Work request |
Read through the records below and copy each line that uses the word "toEquiv".

──────── Data shown

/-- **Georgii–Higuchi 2000, Corollary 3.3 (Plus-sea in the plus-phase): `μ⁺(E⁻∗) = 0`.** For
`β > β_c(2)` and `μ⁺ ∈ 𝒢(β, 0)` on `ℤ²` with the plus correlations, almost surely there is no
infinite `∗`-cluster of `-`spins. Proof (Zhang's argument, module docstring): otherwise
`μ⁺(E⁻∗) = 1` by tail triviality; with `μ⁺(E⁺) = 1`, uniqueness of both infinite clusters
(Burton–Keane), positive correlations and the reflection symmetries of `μ⁺` one finds a `+`path
and a `-∗`path inside a square between interleaved quadrant arcs, contradicting
`exists_mem_support_of_quadrant_crossing_star`. [cite: GeorgiiHiguchi2000, Cor. 3.3] -/
theorem measure_existsInfCluster_star_neg_eq_zero_of_spinCorr_eq_plusCorr (hβc : criticalBeta 2 < β)
    (hμp : μp ∈ isingGibbsMeasures 2 β 0) (hp : ∀ A : Finset (Site 2), spinCorr μp A = plusCorr 2 β 0 A) :
    μp (existsInfCluster zdStarGraph (-1)) = 0 := by
  have hβ : 0 ≤ β := (criticalBeta_nonneg 2).trans hβc.le
  have hμG : IsGibbsMeasure (isingSpecification (zdGraph 2) β 0) μp := hμp
  haveI := hμG.isProbabilityMeasure
  have hμt : IsTailTrivial μp := isTailTrivial_of_spinCorr_eq_plusCorr hβ hμp hp
  rcases IsTailTrivial.measure_existsInfCluster (G := zdStarGraph) hμt (-1) with h0 | h1
  · exact h0
  exfalso
  -- symmetries and uniqueness
  have hE : μp (existsInfCluster (zdGraph 2) 1) = 1 :=
    measure_existsInfCluster_one_eq_one_of_spinCorr_eq_plusCorr le_rfl hβc hμp hp
  have hshift : ∀ v : Site 2, μp.map (configRelabel (Site.shift v)) = μp :=
    map_configRelabel_shift_eq_of_spinCorr_eq_plusCorr hβ hp
  have hinv2 : ∀ v : Site 2, μp.map (configRelabel (Site.shift ((2 : ℤ) • v))) = μp := fun v => hshift _
  have hR : ∀ i : Fin 2, μp.map (configRelabel (reflectCoord i).toEquiv) = μp :=
    map_configRelabel_reflectCoord_eq_of_spinCorr_eq_plusCorr hp
  have huniqP := IsGibbsMeasure.ae_siteCluster_unique_of_shift_invariant hμp hμt hinv2 1
  have huniqM := IsGibbsMeasure.ae_starCluster_unique_of_shift_invariant hμp hμt hinv2 (-1)
  -- squares `Λ_m ⊆ Λ_N`
  have hsupP : ∀ x y, (zdGraph 2).Adj x y → ∀ i, |x i - y i| ≤ 1 := fun x y h =>
    zdStarGraph_range_one x y (zdGraph_le_zdStarGraph h)
  obtain ⟨m, hmP, hmM⟩ := ((exists_box_meets_infiniteOf (G := zdGraph 2) 1 hE
      (by norm_num : (0 : ℝ) < (2 : ℝ)⁻¹ ^ 20)).and
    (exists_box_meets_infiniteOf (G := zdStarGraph) (-1) h1 (by norm_num : (0 : ℝ) < (2 : ℝ)⁻¹ ^ 20))).exists
  obtain ⟨N, hNm, hNP, hNM⟩ := ((eventually_ge_atTop m).and
    ((eventually_measureReal_localUniqueOf (G := zdGraph 2) 1 m huniqP (by norm_num : (0 : ℝ) < 1 / 32)).and
      (eventually_measureReal_localUniqueOf (G := zdStarGraph) (-1) m huniqM
        (by norm_num : (0 : ℝ) < 1 / 32)))).exists
  -- the arm events
  set AP : ℤˣ × ℤˣ → Set (SpinConfig (Site 2)) := fun q => armEventOf (zdGraph 2) 1 m N (quadArc q N) with hAP
  set AM : ℤˣ × ℤˣ → Set (SpinConfig (Site 2)) := fun q => armEventOf zdStarGraph (-1) m N (quadArc q N) with hAM
  have hAPm : ∀ q, MeasurableSet (AP q) := fun q => measurableSet_armEventOf 1 m N _
  have hAMm : ∀ q, MeasurableSet (AM q) := fun q => measurableSet_armEventOf (-1) m N _
  have hc : ∀ {S : Set (SpinConfig (Site 2))}, MeasurableSet S → μp.real Sᶜ = 1 - μp.real S := fun hS => by
    rw [measureReal_compl hS, probReal_univ]
  have hcard : (Finset.univ : Finset (ℤˣ × ℤˣ)).card = 4 := by
    rw [Finset.card_univ, Fintype.card_prod, Fintype.card_units_int]
  -- square-root trick for the `+`arms (complements are lower sets)
  obtain ⟨qP, hqP⟩ : ∃ q : ℤˣ × ℤˣ, μp.real (AP q)ᶜ < 1 / 32 := by
    by_contra hall
    push Not at hall
    have hprod : ∏ q : ℤˣ × ℤˣ, μp.real (AP q)ᶜ ≤ μp.real (⋂ q ∈ (Finset.univ : Finset (ℤˣ × ℤˣ)), (AP q)ᶜ) :=
      prod_measureReal_le_measureReal_iInter_of_isLowerSet hβ hμp hμt Finset.univ
        (fun q => (isUpperSet_armEventOf_one m N (quadArc q N)).compl) fun q => (hAPm q).compl
    have hcov : (⋂ q ∈ (Finset.univ : Finset (ℤˣ × ℤˣ)), (AP q)ᶜ) ⊆
        {ω | ∃ x ∈ box 2 m, (siteCluster (zdGraph 2) (spinSites 1 ω) x).Infinite}ᶜ := by
      intro ω hω hω'
      obtain ⟨q, hq⟩ := Set.mem_iUnion.1 (subset_iUnion_armEventOf hsupP 1 hNm hω')
      simp only [Set.mem_iInter, Finset.mem_univ, true_implies, Set.mem_compl_iff] at hω
      exact hω q hq
    have hmeas : MeasurableSet {ω : SpinConfig (Site 2) | ∃ x ∈ box 2 m,
        (siteCluster (zdGraph 2) (spinSites 1 ω) x).Infinite} := by
      have : {ω : SpinConfig (Site 2) | ∃ x ∈ box 2 m, (siteCluster (zdGraph 2) (spinSites 1 ω) x).Infinite} =
          ⋃ x ∈ box 2 m, {ω | (siteCluster (zdGraph 2) (spinSites 1 ω) x).Infinite} := by
        ext ω; simp
      rw [this]
      exact Finset.measurableSet_biUnion _ fun x _ => measurableSet_infinite_siteClusterOf 1 x
    have hsmall : μp.real {ω | ∃ x ∈ box 2 m, (siteCluster (zdGraph 2) (spinSites 1 ω) x).Infinite}ᶜ <
        (2 : ℝ)⁻¹ ^ 20 := by rw [hc hmeas]; linarith
    have hge : ((1 : ℝ) / 32) ^ 4 ≤ ∏ q : ℤˣ × ℤˣ, μp.real (AP q)ᶜ := by
      calc ((1 : ℝ) / 32) ^ 4 = ∏ _q : ℤˣ × ℤˣ, ((1 : ℝ) / 32) := by rw [Finset.prod_const, hcard]
        _ ≤ ∏ q : ℤˣ × ℤˣ, μp.real (AP q)ᶜ :=
            Finset.prod_le_prod (fun q _ => by norm_num) fun q _ => hall q
    have := (hge.trans hprod).trans (measureReal_mono hcov)
    linarith [this, hsmall, show ((1 : ℝ) / 32) ^ 4 = (2 : ℝ)⁻¹ ^ 20 by norm_num]
  -- square-root trick for the `-∗`arms (complements are upper sets)
  obtain ⟨qM, hqM⟩ : ∃ q : ℤˣ × ℤˣ, μp.real (AM q)ᶜ < 1 / 32 := by
    by_contra hall
    push Not at hall
    have hprod : ∏ q : ℤˣ × ℤˣ, μp.real (AM q)ᶜ ≤ μp.real (⋂ q ∈ (Finset.univ : Finset (ℤˣ × ℤˣ)), (AM q)ᶜ) :=
      prod_measureReal_le_measureReal_iInter_of_isUpperSet hβ hμp hμt Finset.univ
        (fun q => (isLowerSet_armEventOf_neg_one m N (quadArc q N)).compl) fun q => (hAMm q).compl
    have hcov : (⋂ q ∈ (Finset.univ : Finset (ℤˣ × ℤˣ)), (AM q)ᶜ) ⊆
        {ω | ∃ x ∈ box 2 m, (siteCluster zdStarGraph (spinSites (-1) ω) x).Infinite}ᶜ := by
      intro ω hω hω'
      obtain ⟨q, hq⟩ := Set.mem_iUnion.1 (subset_iUnion_armEventOf zdStarGraph_range_one (-1) hNm hω')
      simp only [Set.mem_iInter, Finset.mem_univ, true_implies, Set.mem_compl_iff] at hω
      exact hω q hq
    have hmeas : MeasurableSet {ω : SpinConfig (Site 2) | ∃ x ∈ box 2 m,
        (siteCluster zdStarGraph (spinSites (-1) ω) x).Infinite} := by
      have : {ω : SpinConfig (Site 2) | ∃ x ∈ box 2 m, (siteCluster zdStarGraph (spinSites (-1) ω) x).Infinite} =
          ⋃ x ∈ box 2 m, {ω | (siteCluster zdStarGraph (spinSites (-1) ω) x).Infinite} := by
        ext ω; simp
      rw [this]
      exact Finset.measurableSet_biUnion _ fun x _ => measurableSet_infinite_siteClusterOf (-1) x
    have hsmall : μp.real {ω | ∃ x ∈ box 2 m, (siteCluster zdStarGraph (spinSites (-1) ω) x).Infinite}ᶜ <
        (2 : ℝ)⁻¹ ^ 20 := by rw [hc hmeas]; linarith
    have hge : ((1 : ℝ) / 32) ^ 4 ≤ ∏ q : ℤˣ × ℤˣ, μp.real (AM q)ᶜ := by
      calc ((1 : ℝ) / 32) ^ 4 = ∏ _q : ℤˣ × ℤˣ, ((1 : ℝ) / 32) := by rw [Finset.prod_const, hcard]
        _ ≤ ∏ q : ℤˣ × ℤˣ, μp.real (AM q)ᶜ :=
            Finset.prod_le_prod (fun q _ => by norm_num) fun q _ => hall q
    have := (hge.trans hprod).trans (measureReal_mono hcov)
    linarith [this, hsmall, show ((1 : ℝ) / 32) ^ 4 = (2 : ℝ)⁻¹ ^ 20 by norm_num]
  -- reflection symmetry: all eight arm events have complement `< 1/32`
  have hRv : ∀ a b, zdStarGraph.Adj a b → zdStarGraph.Adj (reflectCoord 0 a) (reflectCoord 0 b) :=
    fun a b hab => (starReflectHom 0).map_rel hab
  have hRh : ∀ a b, zdStarGraph.Adj a b → zdStarGraph.Adj (reflectCoord 1 a) (reflectCoord 1 b) :=
    fun a b hab => (starReflectHom 1).map_rel hab
  have hRvP : ∀ a b, (zdGraph 2).Adj a b → (zdGraph 2).Adj (reflectCoord 0 a) (reflectCoord 0 b) :=
    fun a b hab => (reflectCoord 0).map_rel_iff.2 hab
  have hRhP : ∀ a b, (zdGraph 2).Adj a b → (zdGraph 2).Adj (reflectCoord 1 a) (reflectCoord 1 b) :=
    fun a b hab => (reflectCoord 1).map_rel_iff.2 hab
  have hsymm : ∀ {G : SimpleGraph (Site 2)} [G.LocallyFinite] (i : Fin 2)
      (hG : ∀ a b, G.Adj a b → G.Adj (reflectCoord i a) (reflectCoord i b)) (s : ℤˣ) (q : ℤˣ × ℤˣ),
      μp.real (armEventOf G s m N (quadArc q N)) ≤
        μp.real (armEventOf G s m N (reflectCoord i '' quadArc q N)) := by
    intro G _ i hG s q
    have h1 : μp (armEventOf G s m N (quadArc q N)) =
        μp (configRelabel (reflectCoord i).toEquiv ⁻¹' armEventOf G s m N (quadArc q N)) := by
      conv_lhs => rw [← hR i]
      rw [Measure.map_apply (configRelabel _).measurable (measurableSet_armEventOf s m N _)]
    simp only [measureReal_def]
    rw [h1]
    exact ENNReal.toReal_mono (measure_ne_top _ _)
      (measure_mono (preimage_configRelabel_armEventOf_subset i hG s m N _))
  have hvP : ∀ q, μp.real (AP q) ≤ μp.real (AP (-q.1, q.2)) := fun q =>
    (hsymm 0 hRvP 1 q).trans (measureReal_mono (armEventOf_mono (image_reflectCoord_zero_quadArc_subset q N)))
  have hhP : ∀ q, μp.real (AP q) ≤ μp.real (AP (q.1, -q.2)) := fun q =>
    (hsymm 1 hRhP 1 q).trans (measureReal_mono (armEventOf_mono (image_reflectCoord_one_quadArc_subset q N)))
  have hvM : ∀ q, μp.real (AM q) ≤ μp.real (AM (-q.1, q.2)) := fun q =>
    (hsymm 0 hRv (-1) q).trans (measureReal_mono (armEventOf_mono (image_reflectCoord_zero_quadArc_subset q N)))
  have hhM : ∀ q, μp.real (AM q) ≤ μp.real (AM (q.1, -q.2)) := fun q =>
    (hsymm 1 hRh (-1) q).trans (measureReal_mono (armEventOf_mono (image_reflectCoord_one_quadArc_subset q N)))
  -- every quadrant is reached from `qP` (resp. `qM`) by reflections
  have hallP : ∀ q : ℤˣ × ℤˣ, μp.real (AP q) > 31 / 32 := by
    have h0 : μp.real (AP qP) > 31 / 32 := by rw [hc (hAPm qP)] at hqP; linarith
    have h1 : μp.real (AP (-qP.1, qP.2)) > 31 / 32 := lt_of_lt_of_le h0 (hvP qP)
    have h2 : μp.real (AP (qP.1, -qP.2)) > 31 / 32 := lt_of_lt_of_le h0 (hhP qP)
    have h3 : μp.real (AP (-qP.1, -qP.2)) > 31 / 32 := by
      have := hhP (-qP.1, qP.2); exact lt_of_lt_of_le h1 this
    intro q
    obtain ⟨q₁, q₂⟩ := q
    obtain ⟨p₁, p₂⟩ := qP
    rcases Int.units_eq_one_or q₁ with rfl | rfl <;> rcases Int.units_eq_one_or q₂ with rfl | rfl <;>
      rcases Int.units_eq_one_or p₁ with rfl | rfl <;> rcases Int.units_eq_one_or p₂ with rfl | rfl <;>
      simp only [neg_neg] at h0 h1 h2 h3 ⊢ <;> first | exact h0 | exact h1 | exact h2 | exact h3
  have hallM : ∀ q : ℤˣ × ℤˣ, μp.real (AM q) > 31 / 32 := by
    have h0 : μp.real (AM qM) > 31 / 32 := by rw [hc (hAMm qM)] at hqM; linarith
    have h1 : μp.real (AM (-qM.1, qM.2)) > 31 / 32 := lt_of_lt_of_le h0 (hvM qM)
    have h2 : μp.real (AM (qM.1, -qM.2)) > 31 / 32 := lt_of_lt_of_le h0 (hhM qM)
    have h3 : μp.real (AM (-qM.1, -qM.2)) > 31 / 32 := by
      have := hhM (-qM.1, qM.2); exact lt_of_lt_of_le h1 this
    intro q
    obtain ⟨q₁, q₂⟩ := q
    obtain ⟨p₁, p₂⟩ := qM
    rcases Int.units_eq_one_or q₁ with rfl | rfl <;> rcases Int.units_eq_one_or q₂ with rfl | rfl <;>
      rcases Int.units_eq_one_or p₁ with rfl | rfl <;> rcases Int.units_eq_one_or p₂ with rfl | rfl <;>
      simp only [neg_neg] at h0 h1 h2 h3 ⊢ <;> first | exact h0 | exact h1 | exact h2 | exact h3
  -- union bound
  set Good : Set (SpinConfig (Site 2)) := AP (1, 1) ∩ AP (-1, -1) ∩ AM (-1, 1) ∩ AM (1, -1) ∩
    localUniqueOf (zdGraph 2) 1 m N ∩ localUniqueOf zdStarGraph (-1) m N with hGood
  have hU1 := measurableSet_localUniqueOf (G := zdGraph 2) 1 m N
  have hU2 := measurableSet_localUniqueOf (G := zdStarGraph) (-1) m N
  have hGood_pos : 0 < μp.real Good := by
    have hsub : Goodᶜ ⊆ (AP (1, 1))ᶜ ∪ (AP (-1, -1))ᶜ ∪ (AM (-1, 1))ᶜ ∪ (AM (1, -1))ᶜ ∪
        (localUniqueOf (zdGraph 2) 1 m N)ᶜ ∪ (localUniqueOf zdStarGraph (-1) m N)ᶜ := by
      intro ω hω
      simp only [hGood, Set.mem_compl_iff, Set.mem_inter_iff, not_and_or] at hω
      simp only [Set.mem_union, Set.mem_compl_iff]
      tauto
    have u2 := measureReal_union_le (μ := μp) (AP (1, 1))ᶜ (AP (-1, -1))ᶜ
    have u3 := measureReal_union_le (μ := μp) ((AP (1, 1))ᶜ ∪ (AP (-1, -1))ᶜ) (AM (-1, 1))ᶜ
    have u4 := measureReal_union_le (μ := μp) ((AP (1, 1))ᶜ ∪ (AP (-1, -1))ᶜ ∪ (AM (-1, 1))ᶜ) (AM (1, -1))ᶜ
    have u5 := measureReal_union_le (μ := μp)
      ((AP (1, 1))ᶜ ∪ (AP (-1, -1))ᶜ ∪ (AM (-1, 1))ᶜ ∪ (AM (1, -1))ᶜ) (localUniqueOf (zdGraph 2) 1 m N)ᶜ
    have u6 := measureReal_union_le (μ := μp)
      ((AP (1, 1))ᶜ ∪ (AP (-1, -1))ᶜ ∪ (AM (-1, 1))ᶜ ∪ (AM (1, -1))ᶜ ∪ (localUniqueOf (zdGraph 2) 1 m N)ᶜ)
      (localUniqueOf zdStarGraph (-1) m N)ᶜ
    have a1 : μp.real (AP (1, 1))ᶜ < 1 / 32 := by rw [hc (hAPm _)]; linarith [hallP (1, 1)]
    have a2 : μp.real (AP (-1, -1))ᶜ < 1 / 32 := by rw [hc (hAPm _)]; linarith [hallP (-1, -1)]
    have a3 : μp.real (AM (-1, 1))ᶜ < 1 / 32 := by rw [hc (hAMm _)]; linarith [hallM (-1, 1)]
    have a4 : μp.real (AM (1, -1))ᶜ < 1 / 32 := by rw [hc (hAMm _)]; linarith [hallM (1, -1)]
    have a5 : μp.real (localUniqueOf (zdGraph 2) 1 m N)ᶜ < 1 / 32 := by rw [hc hU1]; linarith
    have a6 : μp.real (localUniqueOf zdStarGraph (-1) m N)ᶜ < 1 / 32 := by rw [hc hU2]; linarith
    have hGm : MeasurableSet Good := by
      rw [hGood]
      exact (((((hAPm _).inter (hAPm _)).inter (hAMm _)).inter (hAMm _)).inter hU1).inter hU2
    have := measureReal_mono (μ := μp) hsub
    rw [hc hGm] at this
    linarith
  obtain ⟨ω, hω⟩ : Good.Nonempty :=
    nonempty_of_measure_ne_zero (by
      intro h0
      rw [measureReal_def, h0, ENNReal.toReal_zero] at hGood_pos
      exact lt_irrefl _ hGood_pos)
  -- the endgame: a `+`path `∂₁ → ∂₃` and a `-∗`path `∂₂ → ∂₄` inside `Λ_N`
  obtain ⟨⟨⟨⟨⟨hA1, hA3⟩, hA2⟩, hA4⟩, hUP⟩, hUM⟩ := hω
  obtain ⟨x₁, hx₁, hinf₁, e₁, he₁, hc₁⟩ := hA1
  obtain ⟨x₃, hx₃, hinf₃, e₃, he₃, hc₃⟩ := hA3
  obtain ⟨x₂, hx₂, hinf₂, e₂, he₂, hc₂⟩ := hA2
  obtain ⟨x₄, hx₄, hinf₄, e₄, he₄, hc₄⟩ := hA4
  have hP : boxConnOf (zdGraph 2) 1 N ω e₁ e₃ := (hc₁.symm.trans (hUP x₁ hx₁ x₃ hx₃ hinf₁ hinf₃)).trans hc₃
  have hQ : boxConnOf zdStarGraph (-1) N ω e₂ e₄ := (hc₂.symm.trans (hUM x₂ hx₂ x₄ hx₄ hinf₂ hinf₄)).trans hc₄
  have he₁S : e₁ ∈ spinSites 1 ω ∩ ↑(box 2 N) :=
    mem_of_boxConnOf hc₁ ⟨mem_spinSites_of_infiniteOf hinf₁, Finset.mem_coe.2 (box_mono 2 hNm hx₁)⟩
  have he₂S : e₂ ∈ spinSites (-1) ω ∩ ↑(box 2 N) :=
    mem_of_boxConnOf hc₂ ⟨mem_spinSites_of_infiniteOf hinf₂, Finset.mem_coe.2 (box_mono 2 hNm hx₂)⟩
  obtain ⟨P⟩ := hP
  obtain ⟨Q⟩ := hQ
  have hleP : siteOpenGraph (zdGraph 2) (spinSites 1 ω ∩ ↑(box 2 N)) ≤ zdGraph 2 := fun a b hab =>
    ((siteOpenGraph_adj _ _ _ _).1 hab).1
  have hleQ : siteOpenGraph zdStarGraph (spinSites (-1) ω ∩ ↑(box 2 N)) ≤ zdStarGraph := fun a b hab =>
    ((siteOpenGraph_adj _ _ _ _).1 hab).1
  have hPs : ∀ z ∈ (P.mapLe hleP).support, z ∈ spinSites 1 ω ∩ ↑(box 2 N) := fun z hz => by
    rw [Walk.support_mapLe_eq_support] at hz
    exact support_subset_of_walk_siteOpenGraph P he₁S z hz
  have hQs : ∀ z ∈ (Q.mapLe hleQ).support, z ∈ spinSites (-1) ω ∩ ↑(box 2 N) := fun z hz => by
    rw [Walk.support_mapLe_eq_support] at hz
    exact support_subset_of_walk_siteOpenGraph Q he₂S z hz
  obtain ⟨z, hzP, hzQ⟩ := exists_mem_support_of_quadrant_crossing_star (N := N) (P.mapLe hleP) (Q.mapLe hleQ)
    (fun z hz => mem_box.1 (Finset.mem_coe.1 (hPs z hz).2))
    (fun z hz => mem_box.1 (Finset.mem_coe.1 (hQs z hz).2))
    (quadArc_one_one he₁) (quadArc_neg_one he₂) (quadArc_neg_neg he₃) (quadArc_one_neg he₄)
  have h1' : ω z = 1 := (hPs z hzP).1
  have h2' : ω z = -1 := (hQs z hzQ).1
  rw [h1'] at h2'
  exact absurd h2' (by decide)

────────────────

Solution |
  have hR : ∀ i : Fin 2, μp.map (configRelabel (reflectCoord i).toEquiv) = μp :=
        μp (configRelabel (reflectCoord i).toEquiv ⁻¹' armEventOf G s m N (quadArc q N)) := by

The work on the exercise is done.